BEGIN DATA FOR PROCESSING
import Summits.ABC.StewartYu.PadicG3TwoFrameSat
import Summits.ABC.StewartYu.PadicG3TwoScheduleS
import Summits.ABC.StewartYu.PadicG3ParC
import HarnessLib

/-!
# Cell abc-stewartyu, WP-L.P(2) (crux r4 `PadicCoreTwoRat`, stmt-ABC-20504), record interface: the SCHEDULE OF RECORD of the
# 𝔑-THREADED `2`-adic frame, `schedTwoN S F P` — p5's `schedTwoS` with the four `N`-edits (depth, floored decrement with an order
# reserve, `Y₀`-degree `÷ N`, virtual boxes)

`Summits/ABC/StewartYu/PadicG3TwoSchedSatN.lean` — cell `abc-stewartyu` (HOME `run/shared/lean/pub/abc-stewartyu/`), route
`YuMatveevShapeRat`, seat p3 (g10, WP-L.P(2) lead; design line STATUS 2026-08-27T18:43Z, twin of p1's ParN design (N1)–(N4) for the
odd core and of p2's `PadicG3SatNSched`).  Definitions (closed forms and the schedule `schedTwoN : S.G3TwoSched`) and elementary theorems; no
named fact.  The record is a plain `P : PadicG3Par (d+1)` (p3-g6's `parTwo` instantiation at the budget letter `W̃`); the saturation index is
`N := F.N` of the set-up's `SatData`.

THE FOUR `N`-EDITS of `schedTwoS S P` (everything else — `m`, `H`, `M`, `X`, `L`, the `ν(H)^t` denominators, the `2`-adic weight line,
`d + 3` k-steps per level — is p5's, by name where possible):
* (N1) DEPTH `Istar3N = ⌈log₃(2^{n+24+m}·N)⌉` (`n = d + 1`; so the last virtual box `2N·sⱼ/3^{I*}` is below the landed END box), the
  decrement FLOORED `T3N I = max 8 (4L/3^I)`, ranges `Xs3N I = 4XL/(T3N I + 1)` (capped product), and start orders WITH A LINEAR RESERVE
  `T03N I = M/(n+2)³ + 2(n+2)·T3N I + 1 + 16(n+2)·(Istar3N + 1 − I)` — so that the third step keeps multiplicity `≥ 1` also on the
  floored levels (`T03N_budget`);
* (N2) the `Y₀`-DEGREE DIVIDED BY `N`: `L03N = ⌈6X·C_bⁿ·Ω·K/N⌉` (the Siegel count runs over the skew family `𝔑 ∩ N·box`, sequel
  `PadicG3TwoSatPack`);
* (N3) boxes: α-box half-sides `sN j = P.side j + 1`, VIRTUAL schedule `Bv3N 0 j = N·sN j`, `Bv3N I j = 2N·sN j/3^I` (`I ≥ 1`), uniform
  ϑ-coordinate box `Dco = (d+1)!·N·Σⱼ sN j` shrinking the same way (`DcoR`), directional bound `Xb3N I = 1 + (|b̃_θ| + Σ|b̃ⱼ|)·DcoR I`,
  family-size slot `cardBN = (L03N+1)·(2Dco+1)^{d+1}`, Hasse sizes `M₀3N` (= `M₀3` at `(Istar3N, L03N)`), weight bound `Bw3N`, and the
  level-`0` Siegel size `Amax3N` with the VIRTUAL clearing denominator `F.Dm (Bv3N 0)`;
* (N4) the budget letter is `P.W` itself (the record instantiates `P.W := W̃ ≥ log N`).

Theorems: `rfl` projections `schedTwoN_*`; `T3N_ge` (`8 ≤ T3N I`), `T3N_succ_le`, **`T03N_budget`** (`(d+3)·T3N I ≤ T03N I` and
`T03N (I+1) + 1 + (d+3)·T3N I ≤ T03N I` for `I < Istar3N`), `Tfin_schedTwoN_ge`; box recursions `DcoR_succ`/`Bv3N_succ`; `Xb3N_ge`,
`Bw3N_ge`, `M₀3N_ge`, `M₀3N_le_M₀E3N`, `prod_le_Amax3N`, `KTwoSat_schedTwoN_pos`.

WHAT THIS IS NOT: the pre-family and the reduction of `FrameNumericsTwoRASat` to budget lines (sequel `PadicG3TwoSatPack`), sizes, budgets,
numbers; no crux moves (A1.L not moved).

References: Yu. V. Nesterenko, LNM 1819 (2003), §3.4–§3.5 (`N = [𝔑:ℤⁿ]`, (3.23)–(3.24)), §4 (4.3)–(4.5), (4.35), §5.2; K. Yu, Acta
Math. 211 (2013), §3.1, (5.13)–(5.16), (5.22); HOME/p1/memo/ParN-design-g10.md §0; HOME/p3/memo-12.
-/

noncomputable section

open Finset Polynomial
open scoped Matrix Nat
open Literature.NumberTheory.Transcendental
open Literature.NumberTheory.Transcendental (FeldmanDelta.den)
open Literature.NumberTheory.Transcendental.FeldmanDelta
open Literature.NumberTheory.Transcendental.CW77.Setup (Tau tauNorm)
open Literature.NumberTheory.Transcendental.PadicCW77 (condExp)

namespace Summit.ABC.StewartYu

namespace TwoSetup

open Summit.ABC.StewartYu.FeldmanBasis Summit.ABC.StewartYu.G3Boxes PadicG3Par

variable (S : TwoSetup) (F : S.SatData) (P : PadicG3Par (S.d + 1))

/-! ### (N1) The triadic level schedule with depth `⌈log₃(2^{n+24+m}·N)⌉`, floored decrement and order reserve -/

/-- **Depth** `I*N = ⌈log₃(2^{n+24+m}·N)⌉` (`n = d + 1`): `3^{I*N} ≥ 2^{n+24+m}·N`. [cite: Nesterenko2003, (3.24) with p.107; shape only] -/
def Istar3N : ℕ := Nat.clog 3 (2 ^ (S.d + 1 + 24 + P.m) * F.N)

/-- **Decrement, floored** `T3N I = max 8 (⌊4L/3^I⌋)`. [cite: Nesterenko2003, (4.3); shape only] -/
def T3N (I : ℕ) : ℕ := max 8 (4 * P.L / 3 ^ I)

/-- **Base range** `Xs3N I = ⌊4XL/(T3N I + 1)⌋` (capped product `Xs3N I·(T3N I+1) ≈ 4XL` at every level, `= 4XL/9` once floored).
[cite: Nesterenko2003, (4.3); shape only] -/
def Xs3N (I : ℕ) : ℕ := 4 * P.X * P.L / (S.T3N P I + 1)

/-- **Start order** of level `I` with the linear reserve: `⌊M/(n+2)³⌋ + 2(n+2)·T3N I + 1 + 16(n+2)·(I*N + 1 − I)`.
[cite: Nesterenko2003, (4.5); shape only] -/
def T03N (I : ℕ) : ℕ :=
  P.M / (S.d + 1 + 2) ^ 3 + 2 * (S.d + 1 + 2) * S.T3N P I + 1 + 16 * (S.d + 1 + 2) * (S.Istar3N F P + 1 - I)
END DATA FOR PROCESSING
BEGIN DATA FOR PROCESSING
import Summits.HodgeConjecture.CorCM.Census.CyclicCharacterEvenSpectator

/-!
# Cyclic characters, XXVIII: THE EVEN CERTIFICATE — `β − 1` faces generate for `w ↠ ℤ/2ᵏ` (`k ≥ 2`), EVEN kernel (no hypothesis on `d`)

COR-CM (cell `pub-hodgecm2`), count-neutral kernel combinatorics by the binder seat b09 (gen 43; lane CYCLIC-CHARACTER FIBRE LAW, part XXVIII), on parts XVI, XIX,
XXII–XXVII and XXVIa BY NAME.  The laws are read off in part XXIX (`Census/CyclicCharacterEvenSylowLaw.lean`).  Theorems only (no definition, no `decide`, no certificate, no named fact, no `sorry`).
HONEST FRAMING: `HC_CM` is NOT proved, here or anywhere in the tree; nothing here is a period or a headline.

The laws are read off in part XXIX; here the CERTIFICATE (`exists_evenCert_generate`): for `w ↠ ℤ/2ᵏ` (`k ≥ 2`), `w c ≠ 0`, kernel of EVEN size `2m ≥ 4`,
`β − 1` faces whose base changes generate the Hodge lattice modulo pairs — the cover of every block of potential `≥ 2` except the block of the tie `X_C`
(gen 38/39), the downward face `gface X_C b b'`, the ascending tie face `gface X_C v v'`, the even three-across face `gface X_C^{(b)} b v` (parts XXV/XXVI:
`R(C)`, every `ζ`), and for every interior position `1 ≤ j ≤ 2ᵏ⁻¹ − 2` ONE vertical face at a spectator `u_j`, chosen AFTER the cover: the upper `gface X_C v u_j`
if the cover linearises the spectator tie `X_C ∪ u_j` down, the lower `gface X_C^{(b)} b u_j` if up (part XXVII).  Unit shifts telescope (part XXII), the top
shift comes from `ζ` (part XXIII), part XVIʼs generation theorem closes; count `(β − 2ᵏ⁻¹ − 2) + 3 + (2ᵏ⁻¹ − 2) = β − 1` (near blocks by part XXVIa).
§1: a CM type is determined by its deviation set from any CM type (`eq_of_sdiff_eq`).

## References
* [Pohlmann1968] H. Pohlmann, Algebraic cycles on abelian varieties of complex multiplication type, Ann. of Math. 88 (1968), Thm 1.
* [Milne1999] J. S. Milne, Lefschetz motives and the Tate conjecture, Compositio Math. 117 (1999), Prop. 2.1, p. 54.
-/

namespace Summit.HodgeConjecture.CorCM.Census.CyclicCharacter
END DATA FOR PROCESSING
BEGIN DATA FOR PROCESSING
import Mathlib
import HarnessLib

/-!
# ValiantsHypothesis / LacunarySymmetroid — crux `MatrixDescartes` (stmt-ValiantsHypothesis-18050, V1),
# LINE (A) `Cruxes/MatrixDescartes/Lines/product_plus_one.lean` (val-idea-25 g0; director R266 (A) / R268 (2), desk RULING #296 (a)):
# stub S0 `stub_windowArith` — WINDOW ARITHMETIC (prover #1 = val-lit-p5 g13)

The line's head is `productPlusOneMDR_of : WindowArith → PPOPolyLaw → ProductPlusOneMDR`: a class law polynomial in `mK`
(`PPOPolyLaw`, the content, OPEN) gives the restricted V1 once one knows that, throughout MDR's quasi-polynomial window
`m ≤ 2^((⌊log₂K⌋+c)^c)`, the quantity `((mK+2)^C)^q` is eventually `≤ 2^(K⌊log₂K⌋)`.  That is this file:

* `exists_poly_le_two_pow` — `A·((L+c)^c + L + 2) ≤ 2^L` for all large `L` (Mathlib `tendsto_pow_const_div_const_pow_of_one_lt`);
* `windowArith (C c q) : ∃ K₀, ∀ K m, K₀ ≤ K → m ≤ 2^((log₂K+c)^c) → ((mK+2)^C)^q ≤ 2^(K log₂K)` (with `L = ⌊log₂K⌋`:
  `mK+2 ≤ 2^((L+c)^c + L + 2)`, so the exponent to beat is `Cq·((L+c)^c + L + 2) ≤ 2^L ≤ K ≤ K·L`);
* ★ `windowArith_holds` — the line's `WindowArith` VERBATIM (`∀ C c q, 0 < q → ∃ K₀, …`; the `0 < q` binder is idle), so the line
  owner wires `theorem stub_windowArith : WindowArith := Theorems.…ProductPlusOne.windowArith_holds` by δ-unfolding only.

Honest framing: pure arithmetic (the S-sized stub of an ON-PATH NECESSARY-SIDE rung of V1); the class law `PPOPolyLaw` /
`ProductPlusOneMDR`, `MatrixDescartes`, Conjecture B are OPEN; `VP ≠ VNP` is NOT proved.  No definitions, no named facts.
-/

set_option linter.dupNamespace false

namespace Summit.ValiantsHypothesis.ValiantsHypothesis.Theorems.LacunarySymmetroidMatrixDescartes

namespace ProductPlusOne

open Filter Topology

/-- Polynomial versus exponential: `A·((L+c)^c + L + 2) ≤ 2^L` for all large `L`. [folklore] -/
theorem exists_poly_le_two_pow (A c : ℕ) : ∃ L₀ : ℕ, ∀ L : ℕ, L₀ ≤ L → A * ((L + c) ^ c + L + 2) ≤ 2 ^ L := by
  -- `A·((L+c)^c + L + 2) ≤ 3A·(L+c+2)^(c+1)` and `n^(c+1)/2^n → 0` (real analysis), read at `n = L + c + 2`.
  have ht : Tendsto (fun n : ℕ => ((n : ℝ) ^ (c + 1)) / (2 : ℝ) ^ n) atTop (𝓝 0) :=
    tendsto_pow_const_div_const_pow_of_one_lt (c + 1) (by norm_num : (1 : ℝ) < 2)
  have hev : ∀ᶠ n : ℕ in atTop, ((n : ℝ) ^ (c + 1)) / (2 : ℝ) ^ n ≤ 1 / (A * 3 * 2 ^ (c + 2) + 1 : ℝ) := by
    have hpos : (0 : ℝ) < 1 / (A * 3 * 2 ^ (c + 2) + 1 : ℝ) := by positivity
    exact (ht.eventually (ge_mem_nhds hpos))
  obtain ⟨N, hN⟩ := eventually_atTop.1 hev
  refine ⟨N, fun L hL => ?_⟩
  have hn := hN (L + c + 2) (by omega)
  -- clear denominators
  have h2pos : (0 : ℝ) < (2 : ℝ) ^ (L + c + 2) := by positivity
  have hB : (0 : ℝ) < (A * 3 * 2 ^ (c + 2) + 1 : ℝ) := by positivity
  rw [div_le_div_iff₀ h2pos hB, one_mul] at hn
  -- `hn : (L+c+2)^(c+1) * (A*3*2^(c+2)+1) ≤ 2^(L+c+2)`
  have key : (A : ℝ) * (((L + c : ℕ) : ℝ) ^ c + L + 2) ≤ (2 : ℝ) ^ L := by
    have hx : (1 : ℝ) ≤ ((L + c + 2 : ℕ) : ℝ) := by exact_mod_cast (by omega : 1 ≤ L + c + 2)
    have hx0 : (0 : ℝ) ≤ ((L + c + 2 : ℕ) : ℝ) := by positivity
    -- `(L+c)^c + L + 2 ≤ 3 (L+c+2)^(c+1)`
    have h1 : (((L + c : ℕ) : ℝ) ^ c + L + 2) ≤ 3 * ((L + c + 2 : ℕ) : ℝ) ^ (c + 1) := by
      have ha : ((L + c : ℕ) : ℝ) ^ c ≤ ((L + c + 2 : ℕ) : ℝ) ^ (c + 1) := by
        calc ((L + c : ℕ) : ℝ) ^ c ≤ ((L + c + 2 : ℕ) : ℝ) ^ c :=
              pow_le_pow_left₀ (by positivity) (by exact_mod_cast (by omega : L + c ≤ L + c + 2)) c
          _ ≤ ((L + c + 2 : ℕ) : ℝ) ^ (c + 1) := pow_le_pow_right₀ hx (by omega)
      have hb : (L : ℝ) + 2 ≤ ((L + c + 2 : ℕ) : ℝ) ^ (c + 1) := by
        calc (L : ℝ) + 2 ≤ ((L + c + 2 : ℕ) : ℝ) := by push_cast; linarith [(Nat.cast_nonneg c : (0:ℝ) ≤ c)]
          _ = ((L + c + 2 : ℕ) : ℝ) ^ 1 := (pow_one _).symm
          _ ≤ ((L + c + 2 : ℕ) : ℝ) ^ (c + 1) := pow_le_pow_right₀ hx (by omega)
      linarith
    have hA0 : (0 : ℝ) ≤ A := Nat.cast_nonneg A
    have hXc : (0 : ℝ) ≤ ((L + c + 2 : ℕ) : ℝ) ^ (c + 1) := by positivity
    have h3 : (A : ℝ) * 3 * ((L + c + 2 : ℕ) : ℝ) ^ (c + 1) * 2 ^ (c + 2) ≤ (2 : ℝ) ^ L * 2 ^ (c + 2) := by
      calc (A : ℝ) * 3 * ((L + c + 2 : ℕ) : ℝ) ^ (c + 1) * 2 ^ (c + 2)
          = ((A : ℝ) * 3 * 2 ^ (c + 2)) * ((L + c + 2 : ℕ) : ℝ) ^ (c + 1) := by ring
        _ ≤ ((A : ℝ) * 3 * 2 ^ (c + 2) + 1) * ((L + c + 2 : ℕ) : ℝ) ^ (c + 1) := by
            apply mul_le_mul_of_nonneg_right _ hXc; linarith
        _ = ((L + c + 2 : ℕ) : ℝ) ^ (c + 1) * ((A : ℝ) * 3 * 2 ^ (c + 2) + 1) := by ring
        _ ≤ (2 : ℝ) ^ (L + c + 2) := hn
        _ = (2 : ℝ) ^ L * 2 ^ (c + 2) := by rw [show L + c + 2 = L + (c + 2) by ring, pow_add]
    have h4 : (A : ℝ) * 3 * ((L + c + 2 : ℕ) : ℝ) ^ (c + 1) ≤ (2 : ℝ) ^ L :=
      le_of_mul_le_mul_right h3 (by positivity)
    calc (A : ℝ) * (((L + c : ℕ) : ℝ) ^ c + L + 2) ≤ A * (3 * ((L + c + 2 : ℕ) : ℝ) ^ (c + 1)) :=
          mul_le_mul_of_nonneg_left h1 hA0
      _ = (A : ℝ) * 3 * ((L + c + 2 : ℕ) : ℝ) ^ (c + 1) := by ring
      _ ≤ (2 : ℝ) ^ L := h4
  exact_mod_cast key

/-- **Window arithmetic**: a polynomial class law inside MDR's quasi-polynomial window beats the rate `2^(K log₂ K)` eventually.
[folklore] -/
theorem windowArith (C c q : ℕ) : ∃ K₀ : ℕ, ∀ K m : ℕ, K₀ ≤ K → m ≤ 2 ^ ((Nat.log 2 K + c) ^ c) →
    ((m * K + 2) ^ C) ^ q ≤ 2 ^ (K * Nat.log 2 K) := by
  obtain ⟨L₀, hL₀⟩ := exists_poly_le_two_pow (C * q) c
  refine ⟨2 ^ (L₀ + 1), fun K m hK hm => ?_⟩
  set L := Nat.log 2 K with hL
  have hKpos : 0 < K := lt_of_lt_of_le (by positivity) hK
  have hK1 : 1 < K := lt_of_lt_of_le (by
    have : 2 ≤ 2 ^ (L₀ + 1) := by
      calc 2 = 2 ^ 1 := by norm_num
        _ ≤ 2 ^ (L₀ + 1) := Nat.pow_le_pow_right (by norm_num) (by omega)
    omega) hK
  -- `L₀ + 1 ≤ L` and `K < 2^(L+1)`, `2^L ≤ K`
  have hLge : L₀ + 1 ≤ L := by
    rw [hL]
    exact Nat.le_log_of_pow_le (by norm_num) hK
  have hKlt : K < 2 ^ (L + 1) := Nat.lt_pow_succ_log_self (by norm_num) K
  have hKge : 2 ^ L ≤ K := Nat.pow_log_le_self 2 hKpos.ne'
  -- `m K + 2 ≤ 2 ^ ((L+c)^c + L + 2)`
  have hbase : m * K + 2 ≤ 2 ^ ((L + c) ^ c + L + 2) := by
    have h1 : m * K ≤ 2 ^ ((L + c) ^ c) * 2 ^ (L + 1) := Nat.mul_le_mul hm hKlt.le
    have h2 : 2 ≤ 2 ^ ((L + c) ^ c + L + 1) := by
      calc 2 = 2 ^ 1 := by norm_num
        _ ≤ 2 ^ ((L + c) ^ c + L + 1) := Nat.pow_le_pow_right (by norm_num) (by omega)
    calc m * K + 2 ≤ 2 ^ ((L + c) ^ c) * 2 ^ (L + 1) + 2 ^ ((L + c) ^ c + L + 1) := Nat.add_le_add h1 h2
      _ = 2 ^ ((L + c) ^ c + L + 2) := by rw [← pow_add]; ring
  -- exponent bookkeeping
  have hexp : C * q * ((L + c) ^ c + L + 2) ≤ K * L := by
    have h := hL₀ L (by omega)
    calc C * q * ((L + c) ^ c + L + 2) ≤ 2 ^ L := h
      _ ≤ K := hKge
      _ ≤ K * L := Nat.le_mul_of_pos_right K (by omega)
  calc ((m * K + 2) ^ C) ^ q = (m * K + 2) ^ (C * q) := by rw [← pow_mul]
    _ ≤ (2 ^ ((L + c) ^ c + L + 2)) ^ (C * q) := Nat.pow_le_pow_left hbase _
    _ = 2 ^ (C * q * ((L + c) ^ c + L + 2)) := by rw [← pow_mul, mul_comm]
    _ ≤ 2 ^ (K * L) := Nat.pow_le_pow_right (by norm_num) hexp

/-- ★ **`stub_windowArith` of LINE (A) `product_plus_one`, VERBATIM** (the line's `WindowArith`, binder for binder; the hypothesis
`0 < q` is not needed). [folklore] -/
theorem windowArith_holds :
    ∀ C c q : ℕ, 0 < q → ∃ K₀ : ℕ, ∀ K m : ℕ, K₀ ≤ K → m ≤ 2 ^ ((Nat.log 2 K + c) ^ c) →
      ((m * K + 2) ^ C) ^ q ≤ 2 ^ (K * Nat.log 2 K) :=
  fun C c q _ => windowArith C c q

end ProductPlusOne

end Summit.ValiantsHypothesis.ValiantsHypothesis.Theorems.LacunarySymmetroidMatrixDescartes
END DATA FOR PROCESSING
TASK TO CARRY OUT: Using the data above, reproduce exactly the lines between those holding "namespace ProductPlusOne" and "have hpos : (0", inclusive, and no others.

TASK OUTPUT:
namespace ProductPlusOne

open Filter Topology

/-- Polynomial versus exponential: `A·((L+c)^c + L + 2) ≤ 2^L` for all large `L`. [folklore] -/
theorem exists_poly_le_two_pow (A c : ℕ) : ∃ L₀ : ℕ, ∀ L : ℕ, L₀ ≤ L → A * ((L + c) ^ c + L + 2) ≤ 2 ^ L := by
  -- `A·((L+c)^c + L + 2) ≤ 3A·(L+c+2)^(c+1)` and `n^(c+1)/2^n → 0` (real analysis), read at `n = L + c + 2`.
  have ht : Tendsto (fun n : ℕ => ((n : ℝ) ^ (c + 1)) / (2 : ℝ) ^ n) atTop (𝓝 0) :=
    tendsto_pow_const_div_const_pow_of_one_lt (c + 1) (by norm_num : (1 : ℝ) < 2)
  have hev : ∀ᶠ n : ℕ in atTop, ((n : ℝ) ^ (c + 1)) / (2 : ℝ) ^ n ≤ 1 / (A * 3 * 2 ^ (c + 2) + 1 : ℝ) := by
    have hpos : (0 : ℝ) < 1 / (A * 3 * 2 ^ (c + 2) + 1 : ℝ) := by positivity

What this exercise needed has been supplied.